ACE mentors share their advice and wisdom for startups & scale-ups! 

Welcome to the ‘Mentor’s Wisdom’ blog, where ACE mentors discuss topics that entrepreneurs deal with when starting and growing a business.


Salma Houari (MBA) is a Marketing & Innovation expert and passionate about the Startup Ecosystem. Below, she shares how startups can improve their proposition and need state alignment, better scope their macro environment and allow marketing to be the sustainable fuel for their company.

 

Marketing and the ‘Minimal Viable Product (MVP) First’ trap

‘Marketers; aren’t you guys busy creating a brochure here and a banner there?’, is a sentence I unfortunately hear far too often.

Marketing is what Dr. Philip Kotler defines as; “the science and art of exploring, creating, and delivering value to satisfy the needs of a target market at a profit. Marketing identifies unmet needs and desires. It defines, measures and quantifies the size of the identified market and the profit potential. It pinpoints which segments the company is capable of serving best and it designs and promotes the appropriate products and services.” The value Kotler touches upon encompasses a myriad of options such as; reinforcing your existing propositions through new insights and communications, launching a new product/service or launching an existing product/service into a new market.

Creating shared models

Over the years I have worked for several MNC’s on Marketing projects across categories and regions. In the past year I have also started to work with startups out of personal coaching interest as I believe that – together with a robust economic ecosystem – startups are the engine for our economy and society at large. Startups have a strong entrepreneurial appetite, are agile, adaptable, eager to learn and often have a faster route-to-market. Corporations and governmental bodies can learn from them and vice versa. I see a near future where we only seek to create value when being able to complement each other. In with the partnership and creating shared models, and out with silo behavior. But the very thing that allows startups to be so strong and fast can also hinder them from developing a robust proposition, promote the proposition and themselves accordingly and execute properly.

The startups that I have been fortunate to observe and coach are in many occasions initiated based on tremendous passion and product/service knowledge, often very specialized. They have had their initial traction from interested parties including investors and a few orders from first customers. Stimulating entrepreneurship and immediately promoting good ideas is certainly what our economy needs. However, when approached via a specialist lens, we can sometimes overlook the need for marketing in researching our target group or end-user, what the competitive market looks like, how we need to fine-tune the proposition to actually meet the needs of the user and how we can promote the proposition once it has been developed.

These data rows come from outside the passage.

import Summits.Ventures.Crystal3D.Theorems.StickyWulffConstantGenericWallFloorLineCountOffset
import Summits.Ventures.Crystal3D.Theorems.StickyWulffConstantCoaxialWallLawRunEnds
import Mathlib.LinearAlgebra.Matrix.Nondegenerate
import HarnessLib

/-!
# Forced run ends through a clamped cell: the geometric count (riser ledger)

HONEST FRAMING. Part of the venture `Summits/Ventures/Crystal3D` (cell `crystal3d-full`), helper
`--supports` the crux `CoaxialWallLaw` (stmt-Ventures-19481, `route-Ventures-StickyWulffConstant`),
REGISTERED line `WallLedgerF` (planner cf-p1 gen 16), stub `stub_coaxialTwoSlabAdhesion`
(terrace/riser slot ledger); usable by `WallLedgerG` (stmt-Ventures-19480).  Combines the
lattice-free per-class line count with offset and window (`lineCount_offset_window`, seat
19480-p1) with the run-end extraction `card_le_card_vacant_of_blocked` (`…CoaxialWallLawRunEnds`).

SETTING (the pulled-back cell of one grain).  A unimodular frame `(Ea, Eb, W)` of the lattice
(`‖Ea‖, ‖Eb‖ ≤ 1`, `‖W‖ = 1`, `det² = 1/2`), a unit normal `ν` (the cell axis seen from the grain),
an offset `s`, a bond class `W` climbing the cell (`α = ⟪W, ν⟫ > 0`).  `S` is the set of occupied
sites of the grain (all of the form `a•Ea + b•Eb + t•W`); it is COMPLETE in the clamped window
`{lo₁ ≤ ⟪p + s, ν⟫ ≤ lo₁ + R, lateral(p + s) ≤ r}` and EMPTY in the blocked window
`{lo₂ ≤ ⟪p + s, ν⟫ ≤ lo₂ + R', lateral(p + s) ≤ ρ_b}` (inside the other grain's clamped slab every
site of this grain is within `1/√2` of an occupied foreign site, hence vacant — that step is not in
this file), with `lo₁ + R < lo₂`, `R' ≥ 1` and the reach condition `r + (lo₂ − lo₁)/α + 1 ≤ ρ_b`
(a `W`-line leaving the clamped window inside radius `r` is still inside radius `ρ_b` when it enters
the blocked window: lateral drift at most `1` per step, at most `(lo₂ − lo₁)/α + 1` steps).

**Theorem (`forced_runEnds_offset`).**  `√2 α π r² − 10 √2 π r ≤ #{x ∈ S : x + W ∉ S}`: every
`W`-line through the clamped sample carries an occupied site whose `W`-slot is VACANT, and there
are `√2 α π r² − O(r)` such lines.  With `…CoaxialWallLawTilt` (`Σ_in-plane classes √2|α| ≥ √6 sinθ`)
this is the riser count of the ledger; the absorption inequality (`…SingleVacancy`,
`…DoubleVacancy`, `…Ribbon`, and the remaining three-partner lemmas) converts vacant in-plane slots
into deficiency.
Also: `frame_coords_unique` (integer frame coordinates are unique), `lateral_norm_*` plumbing.
WHAT THIS IS NOT: the pull-back to the cell's `(A, t)` data and the vacancy of the blocked window
(assembly work); the stub; rung F-C1 not moved.
-/

noncomputable section

namespace Summit.Ventures.Crystal3D.Theorems

open Summit.Ventures.Crystal3D Finset Matrix
open scoped InnerProductSpace

/-- Coordinates in a frame with non-zero determinant are unique (real coefficients). -/
theorem frame_coords_unique (Ea Eb W : EuclideanSpace ℝ (Fin 3))
    (hdet : Matrix.det ![WithLp.ofLp Ea, WithLp.ofLp Eb, WithLp.ofLp W] ≠ 0)
    (a b t a' b' t' : ℝ)
    (h : a • Ea + b • Eb + t • W = a' • Ea + b' • Eb + t' • W) :
    a = a' ∧ b = b' ∧ t = t' := by
  set M : Matrix (Fin 3) (Fin 3) ℝ := ![WithLp.ofLp Ea, WithLp.ofLp Eb, WithLp.ofLp W] with hM
  have hzero : (a - a') • Ea + (b - b') • Eb + (t - t') • W = 0 := by
    rw [sub_smul, sub_smul, sub_smul]
    have : a • Ea + b • Eb + t • W - (a' • Ea + b' • Eb + t' • W) = 0 := sub_eq_zero.2 h
    calc a • Ea - a' • Ea + (b • Eb - b' • Eb) + (t • W - t' • W)
        = a • Ea + b • Eb + t • W - (a' • Ea + b' • Eb + t' • W) := by abel
      _ = 0 := this
  have hvec : Matrix.vecMul ![a - a', b - b', t - t'] M = 0 := by
    funext j
    have hj : ((a - a') • Ea + (b - b') • Eb + (t - t') • W) j = 0 := by
      rw [hzero]; rfl
    simp only [Matrix.vecMul, dotProduct, Fin.sum_univ_three, hM, Matrix.cons_val_zero,
      Matrix.cons_val_one, Matrix.cons_val_two, Pi.zero_apply]
    simpa [mul_comm] using hj
  have h0 := Matrix.eq_zero_of_vecMul_eq_zero hdet hvec
  have e0 : a - a' = 0 := by simpa using congrFun h0 0
  have e1 : b - b' = 0 := by simpa using congrFun h0 1
  have e2 : t - t' = 0 := by simpa using congrFun h0 2
  exact ⟨by linarith, by linarith, by linarith⟩

/-- The lateral projection off the unit normal `ν`. -/
theorem lateral_norm_sq (ν p : EuclideanSpace ℝ (Fin 3)) (hν : ‖ν‖ = 1) :
    ‖p - ⟪p, ν⟫_ℝ • ν‖ ^ 2 = ‖p‖ ^ 2 - ⟪p, ν⟫_ℝ ^ 2 :=
  norm_sub_inner_smul_sq ν p hν

/-- The lateral projection is additive. -/
theorem lateral_add (ν p q : EuclideanSpace ℝ (Fin 3)) :
    (p + q) - ⟪p + q, ν⟫_ℝ • ν = (p - ⟪p, ν⟫_ℝ • ν) + (q - ⟪q, ν⟫_ℝ • ν) := by
  rw [inner_add_left, add_smul]; abel

/-- The lateral projection of an integer multiple. -/
theorem lateral_nsmul (ν q : EuclideanSpace ℝ (Fin 3)) (j : ℕ) :
    ((j : ℝ) • q) - ⟪(j : ℝ) • q, ν⟫_ℝ • ν = (j : ℝ) • (q - ⟪q, ν⟫_ℝ • ν) := by
  rw [inner_smul_left]; simp only [conj_trivial]; rw [smul_sub, smul_smul]

/-- The lateral norm of a vector is at most its norm. -/
theorem lateral_norm_le (ν q : EuclideanSpace ℝ (Fin 3)) (hν : ‖ν‖ = 1) :
    ‖q - ⟪q, ν⟫_ℝ • ν‖ ≤ ‖q‖ := by
  have h := lateral_norm_sq ν q hν
  have h1 : ‖q - ⟪q, ν⟫_ℝ • ν‖ ^ 2 ≤ ‖q‖ ^ 2 := by rw [h]; nlinarith [sq_nonneg ⟪q, ν⟫_ℝ]
  exact (pow_le_pow_iff_left₀ (norm_nonneg _) (norm_nonneg _) two_ne_zero).1 h1

/-- **Forced run ends through the cell (one climbing bond class, pulled-back frame).**  See the
module docstring for the setting.  Conclusion: `√2 α π r² − 10 √2 π r ≤ #{x ∈ S : x + W ∉ S}`. -/
theorem forced_runEnds_offset (ν : EuclideanSpace ℝ (Fin 3)) (hν : ‖ν‖ = 1)
    (Ea Eb W s : EuclideanSpace ℝ (Fin 3)) (hEa : ‖Ea‖ ≤ 1) (hEb : ‖Eb‖ ≤ 1) (hW : ‖W‖ = 1)
    (hdet : (Matrix.det ![WithLp.ofLp Ea, WithLp.ofLp Eb, WithLp.ofLp W]) ^ 2 = 1 / 2)
    (hα : 0 < ⟪W, ν⟫_ℝ) (R r lo₁ lo₂ R' ρb : ℝ) (hR : 1 ≤ R) (hr : R ≤ r) (hR' : 1 ≤ R')
    (hsep : lo₁ + R < lo₂) (hreach : r + (lo₂ - lo₁) / ⟪W, ν⟫_ℝ + 1 ≤ ρb)
    (S : Finset (EuclideanSpace ℝ (Fin 3)))
    (hSlat : ∀ x ∈ S, ∃ a b t : ℤ, x = (a : ℝ) • Ea + (b : ℝ) • Eb + (t : ℝ) • W)
    (hcomplete : ∀ a b t : ℤ,
      lo₁ ≤ ⟪(a : ℝ) • Ea + (b : ℝ) • Eb + (t : ℝ) • W + s, ν⟫_ℝ →
      ⟪(a : ℝ) • Ea + (b : ℝ) • Eb + (t : ℝ) • W + s, ν⟫_ℝ ≤ lo₁ + R →
      ‖(a : ℝ) • Ea + (b : ℝ) • Eb + (t : ℝ) • W + s‖ ^ 2 -
          ⟪(a : ℝ) • Ea + (b : ℝ) • Eb + (t : ℝ) • W + s, ν⟫_ℝ ^ 2 ≤ r ^ 2 →
      (a : ℝ) • Ea + (b : ℝ) • Eb + (t : ℝ) • W ∈ S)
    (hblocked : ∀ a b t : ℤ,
      lo₂ ≤ ⟪(a : ℝ) • Ea + (b : ℝ) • Eb + (t : ℝ) • W + s, ν⟫_ℝ →
      ⟪(a : ℝ) • Ea + (b : ℝ) • Eb + (t : ℝ) • W + s, ν⟫_ℝ ≤ lo₂ + R' →
      ‖(a : ℝ) • Ea + (b : ℝ) • Eb + (t : ℝ) • W + s‖ ^ 2 -
          ⟪(a : ℝ) • Ea + (b : ℝ) • Eb + (t : ℝ) • W + s, ν⟫_ℝ ^ 2 ≤ ρb ^ 2 →
      (a : ℝ) • Ea + (b : ℝ) • Eb + (t : ℝ) • W ∉ S) :
    Real.sqrt 2 * ⟪W, ν⟫_ℝ * Real.pi * r ^ 2 - 10 * Real.sqrt 2 * Real.pi * r ≤
      ((S.filter fun x => x + W ∉ S).card : ℝ) := by
  classical
  set α : ℝ := ⟪W, ν⟫_ℝ with hαdef
  have hdet0 : Matrix.det ![WithLp.ofLp Ea, WithLp.ofLp Eb, WithLp.ofLp W] ≠ 0 := by
    intro h; rw [h] at hdet; norm_num at hdet
  -- frame coordinates `π x = (a, b)`
  have huniq : ∀ a b t a' b' t' : ℤ,
      (a : ℝ) • Ea + (b : ℝ) • Eb + (t : ℝ) • W = (a' : ℝ) • Ea + (b' : ℝ) • Eb + (t' : ℝ) • W →
      a = a' ∧ b = b' ∧ t = t' := by
    intro a b t a' b' t' h
    obtain ⟨h1, h2, h3⟩ := frame_coords_unique Ea Eb W hdet0 _ _ _ _ _ _ h
    exact ⟨by exact_mod_cast h1, by exact_mod_cast h2, by exact_mod_cast h3⟩
  let π : EuclideanSpace ℝ (Fin 3) → ℤ × ℤ := fun x =>
    if h : ∃ c : ℤ × ℤ × ℤ, x = (c.1 : ℝ) • Ea + (c.2.1 : ℝ) • Eb + (c.2.2 : ℝ) • W then
      ((Classical.choose h).1, (Classical.choose h).2.1) else (0, 0)
  have hπ : ∀ a b t : ℤ, π ((a : ℝ) • Ea + (b : ℝ) • Eb + (t : ℝ) • W) = (a, b) := by
    intro a b t
    have hex : ∃ c : ℤ × ℤ × ℤ, (a : ℝ) • Ea + (b : ℝ) • Eb + (t : ℝ) • W =
        (c.1 : ℝ) • Ea + (c.2.1 : ℝ) • Eb + (c.2.2 : ℝ) • W := ⟨(a, b, t), rfl⟩
    simp only [π, dif_pos hex]
    have hc := Classical.choose_spec hex
    obtain ⟨h1, h2, -⟩ := huniq _ _ _ _ _ _ hc
    rw [← h1, ← h2]
  -- the clamped sample and its line set
  set S' := S.filter fun x => lo₁ ≤ ⟪x + s, ν⟫_ℝ ∧ ⟪x + s, ν⟫_ℝ ≤ lo₁ + R ∧
    ‖x + s‖ ^ 2 - ⟪x + s, ν⟫_ℝ ^ 2 ≤ r ^ 2 with hS'
  set T : Finset (ℤ × ℤ) := S'.image π with hT
  have hcount := lineCount_offset_window ν hν R r lo₁ hR hr Ea Eb W s hEa hEb hW hdet T (by
    intro a b t h1 h2 h3
    rw [hT, mem_image]
    refine ⟨_, ?_, hπ a b t⟩
    rw [hS', mem_filter]
    exact ⟨hcomplete a b t h1 h2 h3, h1, h2, h3⟩)
  -- a section of `π` over `T`: the anchors
  have hsec : ∀ τ ∈ T, ∃ x ∈ S', π x = τ := fun τ hτ => by
    simpa [hT, mem_image] using hτ
  choose! σ hσS' hσπ using hsec
  set A : Finset (EuclideanSpace ℝ (Fin 3)) := T.image σ with hA
  have hσinj : Set.InjOn σ T := by
    intro τ hτ τ' hτ' h
    rw [← hσπ τ hτ, ← hσπ τ' hτ', h]
  have hAcard : A.card = T.card := card_image_of_injOn hσinj
  have hS'S : S' ⊆ S := filter_subset _ _
  have hAS : A ⊆ S := by
    intro x hx
    obtain ⟨τ, hτ, rfl⟩ := mem_image.1 hx
    exact hS'S (hσS' τ hτ)
  -- anchors lie on distinct `W`-lines
  have hlines : ∀ a ∈ A, ∀ a' ∈ A, a ≠ a' → ∀ k : ℤ, a' ≠ a + (k : ℝ) • W := by
    intro x hx x' hx' hne k hk
    obtain ⟨τ, hτ, rfl⟩ := mem_image.1 hx
    obtain ⟨τ', hτ', rfl⟩ := mem_image.1 hx'
    apply hne
    obtain ⟨a, b, t, he⟩ := hSlat _ (hS'S (hσS' τ hτ))
    have hπ1 : π (σ τ) = (a, b) := by rw [he]; exact hπ a b t
    have hπ2 : π (σ τ') = (a, b) := by
      rw [hk, he]
      have e : (a : ℝ) • Ea + (b : ℝ) • Eb + (t : ℝ) • W + (k : ℝ) • W =
          (a : ℝ) • Ea + (b : ℝ) • Eb + ((t + k : ℤ) : ℝ) • W := by
        push_cast; rw [add_smul]; abel
      rw [e]; exact hπ a b (t + k)
    have hττ' : τ = τ' := by rw [← hσπ τ hτ, ← hσπ τ' hτ', hπ1, hπ2]
    rw [hττ']
  -- every anchor's line enters the blocked window inside the blocked radius
  have hblock : ∀ x ∈ A, ∃ k : ℕ, x + ((k : ℝ) + 1) • W ∉ S := by
    intro x hx
    obtain ⟨τ, hτ, rfl⟩ := mem_image.1 hx
    have hxS' := hσS' τ hτ
    rw [hS', mem_filter] at hxS'
    obtain ⟨hxS, hlo, hhi, hlat⟩ := hxS'
    obtain ⟨a, b, t, he⟩ := hSlat _ hxS
    set ht : ℝ := ⟪σ τ + s, ν⟫_ℝ with hhtdef
    -- number of steps
    have hgap : 0 < lo₂ - ht := by linarith
    set j : ℕ := ⌈(lo₂ - ht) / α⌉₊ with hjdef
    have hjge : (lo₂ - ht) / α ≤ (j : ℝ) := Nat.le_ceil _
    have hjlt : (j : ℝ) < (lo₂ - ht) / α + 1 := Nat.ceil_lt_add_one (by positivity)
    have hjpos : 0 < j := Nat.ceil_pos.2 (by positivity)
    obtain ⟨k, hk⟩ : ∃ k : ℕ, j = k + 1 := ⟨j - 1, by omega⟩
    refine ⟨k, ?_⟩
    have hkj : ((k : ℝ) + 1) = (j : ℝ) := by rw [hk]; push_cast; ring
    rw [hkj]
    -- the point `x + j W` in frame coordinates
    have he' : σ τ + (j : ℝ) • W = (a : ℝ) • Ea + (b : ℝ) • Eb + ((t + j : ℤ) : ℝ) • W := by
      rw [he]; push_cast; rw [add_smul]; abel
    rw [he']
    -- height of the shifted point
    have hheight : ⟪(a : ℝ) • Ea + (b : ℝ) • Eb + ((t + j : ℤ) : ℝ) • W + s, ν⟫_ℝ = ht + (j : ℝ) * α := by
      rw [← he', hhtdef, hαdef]
      have : σ τ + (j : ℝ) • W + s = (σ τ + s) + (j : ℝ) • W := by abel
      rw [this, inner_add_left, inner_smul_left]; simp
    have hjα1 : lo₂ - ht ≤ (j : ℝ) * α := by
      have := mul_le_mul_of_nonneg_right hjge hα.le
      rwa [div_mul_cancel₀ _ (ne_of_gt hα)] at this
    have hjα2 : (j : ℝ) * α < lo₂ - ht + α := by
      have := mul_lt_mul_of_pos_right hjlt hα
      rwa [add_mul, one_mul, div_mul_cancel₀ _ (ne_of_gt hα)] at this
    have hα1 : α ≤ 1 := by
      have h := abs_real_inner_le_norm W ν
      rw [hW, hν, one_mul] at h
      exact (le_abs_self _).trans h
    apply hblocked a b (t + j)
    · rw [hheight]; linarith
    · rw [hheight]; linarith
    · -- lateral bound: `lat(x + s + jW) ≤ lat(x + s) + j ≤ r + j ≤ ρb`
      rw [← he']
      have hsplit : σ τ + (j : ℝ) • W + s = (σ τ + s) + (j : ℝ) • W := by abel
      rw [hsplit, ← lateral_norm_sq ν _ hν, lateral_add, lateral_nsmul]
      have hlatx : ‖σ τ + s - ⟪σ τ + s, ν⟫_ℝ • ν‖ ≤ r := by
        have h1 : ‖σ τ + s - ⟪σ τ + s, ν⟫_ℝ • ν‖ ^ 2 ≤ r ^ 2 := by
          rw [lateral_norm_sq ν _ hν]; exact hlat
        exact (pow_le_pow_iff_left₀ (norm_nonneg _) (by linarith) two_ne_zero).1 h1
      have hlatW : ‖(j : ℝ) • (W - ⟪W, ν⟫_ℝ • ν)‖ ≤ (j : ℝ) := by
        rw [norm_smul, Real.norm_eq_abs, abs_of_nonneg (by positivity : (0 : ℝ) ≤ j)]
        have := lateral_norm_le ν W hν
        rw [hW] at this
        nlinarith
      have hjbound : (j : ℝ) ≤ (lo₂ - lo₁) / α + 1 := by
        have h1 : (lo₂ - ht) / α ≤ (lo₂ - lo₁) / α :=
          div_le_div_of_nonneg_right (by linarith) hα.le
        linarith
      have htri := norm_add_le (σ τ + s - ⟪σ τ + s, ν⟫_ℝ • ν) ((j : ℝ) • (W - ⟪W, ν⟫_ℝ • ν))
      have hρb : ‖σ τ + s - ⟪σ τ + s, ν⟫_ℝ • ν + (j : ℝ) • (W - ⟪W, ν⟫_ℝ • ν)‖ ≤ ρb := by
        linarith
      have h0 : 0 ≤ ‖σ τ + s - ⟪σ τ + s, ν⟫_ℝ • ν + (j : ℝ) • (W - ⟪W, ν⟫_ℝ • ν)‖ := norm_nonneg _
      exact pow_le_pow_left₀ h0 hρb 2
  have hmain := card_le_card_vacant_of_blocked S A W hAS hlines hblock
  calc Real.sqrt 2 * α * Real.pi * r ^ 2 - 10 * Real.sqrt 2 * Real.pi * r
      ≤ (T.card : ℝ) := by
        have h := hcount
        rwa [abs_of_pos hα] at h
    _ = (A.card : ℝ) := by rw [hAcard]
    _ ≤ ((S.filter fun x => x + W ∉ S).card : ℝ) := by exact_mod_cast hmain

end Summit.Ventures.Crystal3D.Theorems

end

A unique product is not enough

When asking startups the following questions; whom are you selling to and what need state are you fulfilling? Or, what is your product and how will you embed it into a sustainable business model? What makes your product so unique versus your competitor? Have you considered looking at the market first and possible feedback on your prototype product?, I am often told:’ We have a unique product that everyone wants to buy. We have seen traction from a few customers and we therefore expect it to increase. Marketing will come in the later stages, we want to get to the MVP first.’ Unfortunately the ‘Build and they will come’ concept does not apply for all of us. In fact, as much as society would like to believe there are companies that have managed to do so, I would like to disagree and challenge this view.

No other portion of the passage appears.